Camille°Circlude : Il n’y a pas de raison d’apprendre l’écriture inclusive en deux phases. Pour les enfants, si c’est appris dès le départ, c’est acquis très rapidement.
Enz@ Le Garrec : L’écriture inclusive n’enlève pas de richesse à la langue française. Justement, elle y gagne ! On peut user de différentes règles d’accord, des accords de proximité, de majorité… Et il y a beaucoup d’autres règles : le point médian, le doublet, l’épicène… Beaucoup de formes peuvent exister autour, entre, etc. Je trouve beaucoup plus riche d’apprendre à utiliser tous ces panels et de savoir jongler avec ces différentes formes.
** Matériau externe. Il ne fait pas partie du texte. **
import Literature.AlgebraicGeometry.Modules.KernelFiniteLocallyFree
import Literature.AlgebraicGeometry.Motives.HodgeSheavesProofs
import Literature.AlgebraicGeometry.Motives.CotangentSheafAffineLocalizing
import Literature.AlgebraicGeometry.Motives.AbelianVarietyProofs
import Literature.AlgebraicGeometry.Motives.AbelianVarietyMulN
import HarnessLib

/-!
# The fibre of the cotangent sheaf of an abelian variety at the origin is free of rank `dim A`:
# `e^*Ω¹_{A/K} ≅ 𝒪_{Spec K}^{dim A}` and `π^* e^* Ω¹_{A/K} ≅ 𝒪_A^{dim A}`

Let `A` be an abelian variety over a field `K` (the tree's `Motives.AbelianVariety K`), with unit section
`e = unitPt A : Spec K → A` and structure morphism `π = A.X.hom : A → Spec K`. This file proves the
«point half» of the freeness of `Ω¹_{A/K}` along Bosch–Lütkebohmert–Raynaud, *Néron Models*, §4.2
Prop. 2 (`Ω¹_{G/S} ≅ π^* e^* Ω¹_{G/S}` for a group scheme, so that `Ω¹` is free as soon as `e^*Ω¹`
is): for an abelian variety,

* `AbelianVariety.nonempty_pullback_unitPt_cotangentSheaf_iso_free` —
  **`e^*Ω¹_{A/K} ≅ 𝒪_{Spec K}^{Fin (dim A)}`** (universe `0`, the currency of the named fact
  `Mumford1970_cotangentSheaf_abelianVariety_free`), with the universe-polymorphic form
  `…_of_card (ι) (hι : card ι = dim A) : e^*Ω¹ ≅ 𝒪^ι`;
* `AbelianVariety.nonempty_pullback_hom_pullback_unitPt_cotangentSheaf_iso_free` —
  **`π^* e^* Ω¹_{A/K} ≅ 𝒪_A^{Fin (dim A)}`** (+ `…_of_card`), the form consumed by the BLR assembly
  (`Ω¹_A ≅ π^*e^*Ω¹_A ≅ 𝒪_A^{dim A}`).

PROOF (all steps are tree theorems; no named fact). `A → Spec K` is smooth of relative dimension
`dim A` (`AbelianVariety.smoothOfRelativeDimension_dim`, Stacks 047N / Mumford §4 (ii)), so the origin
has an affine neighbourhood `V` on which `Γ(V, Ω¹)` is free of rank `dim A` (Stacks 02G1 / 00T7,
tree `exists_basis_sections_cotangentSheaf`); since `Ω¹` is affine-localizing
(`isAffineLocalizing_cotangentSheaf`, Hartshorne II Rem. 8.9.2) this basis is a frame
`𝒪^ι ≅ Ω¹.over V` (tree `nonempty_free_iso_over_of_basis`); frames pull back
(`𝒪^ι ≅ (e^*Ω¹).over (e⁻¹V)`, Hartshorne II.5 p. 110, tree `KTheory/PullbackVectorBundle`), and
`e⁻¹V = Spec K` is everything, so `e^*Ω¹ ≅ 𝒪^ι` (`nonempty_iso_free_of_overIso_of_eq_top`, a frame
over the whole space is a global trivialisation); finally `π^*𝒪^ι ≅ 𝒪^ι`.

Also: `nonempty_iso_free_of_overIso_of_eq_top` (any scheme: a trivialisation over an open equal to
`⊤` is a global one) and `AbelianVariety.unitPt_preimage_eq_top` (`e⁻¹V = ⊤` for `V ∋ origin`).

Everything is proved; no definitions, no named facts. Cell `pub-hodge-ring2`, route №4, crux
stmt-HodgeConjecture-26512, stub `stub_cotangentSheafFree` (BLR-absolute route, point half (iv)(v)).

presearch: «e^*Ω¹_{G/S} free / Ω¹_G ≅ π^*e^*Ω¹_G» → [cite: BoschLutkebohmertRaynaud1990 §4.2 Prop. 2]
(locator from `Motives/AbelianVarietyCotangentSheafFree` docstring), [GortzWedhorn2023 Prop. 27.15]
(bus l.5727 page-read); tree: rg `pullback.*unitPt.*cotangentSheaf` → 0 hits; Mathlib: no scheme-level
`Ω_{X/S}` API for this; corpus+galaxy: not re-queried (textbook step, locators already held).

## References

* S. Bosch, W. Lütkebohmert, M. Raynaud, *Néron Models* (1990), §4.2 Prop. 2. [BoschLutkebohmertRaynaud1990]
* The Stacks project, Tags 02G1, 047N. [StacksProject]
* R. Hartshorne, *Algebraic Geometry* (1977), II §5 p. 110 (pull-back of locally free sheaves),
  II Rem. 8.9.2. [Hartshorne1977]
-/

noncomputable section

open CategoryTheory AlgebraicGeometry TopologicalSpace Opposite

universe u

namespace Literature.AlgebraicGeometry.Motives

open Literature.AlgebraicGeometry.Modules Literature.AlgebraicGeometry.KTheory

/-! ### A trivialisation over an open equal to the whole space is a global trivialisation -/

section OverTop

-- `TopCat.Presheaf`/`Scheme.Modules` are not reducible (as in Mathlib's `AlgebraicGeometry/Modules`).
set_option backward.isDefEq.respectTransparency false

/-- **A frame over an open `W = X` is a global trivialisation**: from `𝒪^ι ≅ N.over W` with `W = ⊤`
to `N ≅ 𝒪^ι` (restrict along `⊤ ↪ X`, an isomorphism of schemes `X.topIso`, pull back along its
inverse, and use `f^*𝒪^ι ≅ 𝒪^ι`). [cite: Hartshorne1977, II §5 (p. 110)] -/
theorem nonempty_iso_free_of_overIso_of_eq_top {S : Scheme.{u}} (N : S.Modules) {W : S.Opens}
    (hW : W = ⊤) {ι : Type u} (e : SheafOfModules.free ι ≅ N.over W) :
    Nonempty (N ≅ SheafOfModules.free ι) := by
  subst hW
  obtain ⟨e₁⟩ := nonempty_restrictIso_of_overIso e
  -- `𝒪^ι ≅ (⊤ ↪ S)^* N` on the open subscheme `⊤`
  let e₂ : SheafOfModules.free ι ≅ (Scheme.Modules.pullback (⊤ : S.Opens).ι).obj N :=
    e₁ ≪≫ (Scheme.Modules.restrictFunctorIsoPullback (⊤ : S.Opens).ι).app N
  -- pull back along the inverse isomorphism `S ≅ ⊤`
  let F := Scheme.Modules.pullback S.topIso.inv
  obtain ⟨e₃⟩ := nonempty_pullbackFreeIso S.topIso.inv ι
  let e₄ : F.obj ((Scheme.Modules.pullback (⊤ : S.Opens).ι).obj N) ≅ N :=
    (Scheme.Modules.pullbackComp S.topIso.inv (⊤ : S.Opens).ι).app N ≪≫
      (Scheme.Modules.pullbackCongr (Scheme.toIso_inv_ι S)).app N ≪≫
        (Scheme.Modules.pullbackId (X := S)).app N
  exact ⟨e₄.symm ≪≫ (F.mapIso e₂).symm ≪≫ e₃⟩

end OverTop

/-! ### The fibre of `Ω¹_{A/K}` at the origin -/

namespace AbelianVariety

variable {K : Type u} [Field K] (A : AbelianVariety K)

/-- The unit section `e : Spec K → A` lands in every open containing the origin: `e⁻¹V = Spec K` (the image of
the `K`-rational point `e` is the single point `origin A`; Görtz–Wedhorn I Prop. 3.33). [cite: GortzWedhorn2020, Prop. 3.33] -/
theorem unitPt_preimage_eq_top {V : A.X.left.Opens} (he : origin A ∈ V) : (unitPt A) ⁻¹ᵁ V = ⊤ :=
  top_le_iff.mp fun x _ => by
    change (unitPt A).base x ∈ V
    rw [eq_specPt K x]
    exact he

-- `TopCat.Presheaf`/`Scheme.Modules` are not reducible (as in Mathlib's `AlgebraicGeometry/Modules`).
set_option backward.isDefEq.respectTransparency false in
/-- **`e^*Ω¹_{A/K} ≅ 𝒪_{Spec K}^ι` for any index type with `dim A` elements** (universe-polymorphic
form): `A/K` is smooth of relative dimension `dim A`, so `Ω¹` has a frame of size `dim A` on an affine
neighbourhood of the origin, which pulls back along `e` to a global frame of `e^*Ω¹`.
[cite: BoschLutkebohmertRaynaud1990, §4.2 Prop. 2] [cite: StacksProject, Tag 02G1] -/
theorem nonempty_pullback_unitPt_cotangentSheaf_iso_free_of_card {ι : Type u} [Fintype ι]
    (hι : Fintype.card ι = A.dim) :
    Nonempty ((Scheme.Modules.pullback (unitPt A)).obj (cotangentSheaf A.X) ≅ SheafOfModules.free ι) := by
  haveI := A.smoothOfRelativeDimension_dim
  obtain ⟨V, hV, heV, ι', hfin, hcard, ⟨b⟩⟩ :=
    exists_basis_sections_cotangentSheaf A.X A.dim (origin A)
  haveI := Fintype.ofFinite ι'
  have eι : ι' ≃ ι := Fintype.equivOfCardEq (by rw [← Nat.card_eq_fintype_card, hcard, hι])
  -- the frame `𝒪^ι ≅ Ω¹.over V` from the basis of `Γ(V, Ω¹)`
  obtain ⟨e₁⟩ := nonempty_free_iso_over_of_basis (cotangentSheaf A.X)
    (isAffineLocalizing_cotangentSheaf A.X) hV (b.reindex eι)
  -- frames pull back: `𝒪^ι ≅ (e^*Ω¹).over (e⁻¹V)`
  obtain ⟨e₂⟩ : Nonempty (SheafOfModules.free ι ≅
      ((Scheme.Modules.pullback (unitPt A)).obj (cotangentSheaf A.X)).over ((unitPt A) ⁻¹ᵁ V)) := by
    obtain ⟨e'⟩ := nonempty_restrictIso_of_overIso e₁
    obtain ⟨f₁⟩ := nonempty_pullbackFreeIso ((unitPt A) ∣_ V) ι
    obtain ⟨f₂⟩ := nonempty_restrictPullbackIso (unitPt A) V (cotangentSheaf A.X)
    exact nonempty_overIso_of_restrictIso
      (f₁.symm ≪≫ (Scheme.Modules.pullback ((unitPt A) ∣_ V)).mapIso e' ≪≫ f₂.symm)
  exact nonempty_iso_free_of_overIso_of_eq_top _ (unitPt_preimage_eq_top A heV) e₂

/-- **`π^* e^* Ω¹_{A/K} ≅ 𝒪_A^ι` for any index type with `dim A` elements** — the right-hand side of
BLR's `Ω¹_{G/S} ≅ π^*e^*Ω¹_{G/S}` made explicit for an abelian variety (`π^*𝒪^ι ≅ 𝒪^ι`).
[cite: BoschLutkebohmertRaynaud1990, §4.2 Prop. 2] -/
theorem nonempty_pullback_hom_pullback_unitPt_cotangentSheaf_iso_free_of_card {ι : Type u} [Fintype ι]
    (hι : Fintype.card ι = A.dim) :
    Nonempty ((Scheme.Modules.pullback A.X.hom).obj
      ((Scheme.Modules.pullback (unitPt A)).obj (cotangentSheaf A.X)) ≅ SheafOfModules.free ι) := by
  obtain ⟨e⟩ := nonempty_pullback_unitPt_cotangentSheaf_iso_free_of_card A hι
  obtain ⟨f⟩ := nonempty_pullbackFreeIso A.X.hom ι
  exact ⟨(Scheme.Modules.pullback A.X.hom).mapIso e ≪≫ f⟩

end AbelianVariety

/-! ### Universe `0`: the `Fin (dim A)` forms (the currency of `Mumford1970_cotangentSheaf_abelianVariety_free`) -/

namespace AbelianVariety

variable {K : Type} [Field K] (A : AbelianVariety K)

/-- **`e^*Ω¹_{A/K} ≅ 𝒪_{Spec K}^{dim A}`**: the cotangent sheaf of an abelian variety, pulled back to the
origin, is free of rank `dim A`. [cite: BoschLutkebohmertRaynaud1990, §4.2 Prop. 2] [cite: StacksProject, Tag 02G1] -/
theorem nonempty_pullback_unitPt_cotangentSheaf_iso_free :
    Nonempty ((Scheme.Modules.pullback (unitPt A)).obj (cotangentSheaf A.X) ≅
      SheafOfModules.free (Fin A.dim)) :=
  nonempty_pullback_unitPt_cotangentSheaf_iso_free_of_card A (Fintype.card_fin A.dim)

/-- **`π^* e^* Ω¹_{A/K} ≅ 𝒪_A^{dim A}`** — consumed verbatim by the BLR assembly
`Ω¹_{A/K} ≅ π^* e^* Ω¹_{A/K}` (`Theorems/VHCAbelianSchemesRoadCotangentSheafFreeHolds`).
[cite: BoschLutkebohmertRaynaud1990, §4.2 Prop. 2] -/
theorem nonempty_pullback_hom_pullback_unitPt_cotangentSheaf_iso_free :
    Nonempty ((Scheme.Modules.pullback A.X.hom).obj
      ((Scheme.Modules.pullback (unitPt A)).obj (cotangentSheaf A.X)) ≅ SheafOfModules.free (Fin A.dim)) :=
  nonempty_pullback_hom_pullback_unitPt_cotangentSheaf_iso_free_of_card A (Fintype.card_fin A.dim)

end AbelianVariety

end Literature.AlgebraicGeometry.Motives

end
En 2017, l’Académie française a déclaré que l’écriture inclusive était une aberration et que la langue française se trouvait « en péril mortel ». On dit qu’une langue est vivante lorsqu’elle est parlée par des locuteurs pour communiquer. La langue française n’est donc pas morte. Le français est une langue qui a été modifiée et s’est transformée au cours des siècles. Pensez-vous que l’on est aujourd’hui dans ce moment charnière de transformation de la langue ?H·Alix Sanyas (Mourrier) : On discute beaucoup des usages dans la collective. C’est une révolution par le bas. On parlait de l’Académie française qui a masculinisé la langue. Là il y a tout un mouvement, notamment par l’appropriation d’outils comme la typographie, qui décide de proposer autre chose de ces pratiques. Camille parle souvent de pollinisation. C’est en train de se diffuser par le bas, que ça plaise ou non à certaines instances. Les usages feront probablement la différence.
Une approche bottom-up plutôt qu’une approche descendante donc…Camille°Circlude : Ça ne peut que passer par là. C’est la manière dont la langue évolue et dont l’Académie fonctionne. Quand on regarde certains mots d’argot ou la féminisation de noms de métiers comme le mot autrice, ils ont finalement été acceptés après vingt ans de débats alors que c’était déjà entré dans les usages depuis longtemps. L’Académie française a vingt ans de retard, c’est ce qu’il faut comprendre. Il faut aussi rappeler qu’il n’y a aucun linguiste à l’Académie. La politique linguistique de la France émane, entre autres, de la Délégation générale à la langue française et aux langues de France qui est un service rattaché au ministère de la Culture.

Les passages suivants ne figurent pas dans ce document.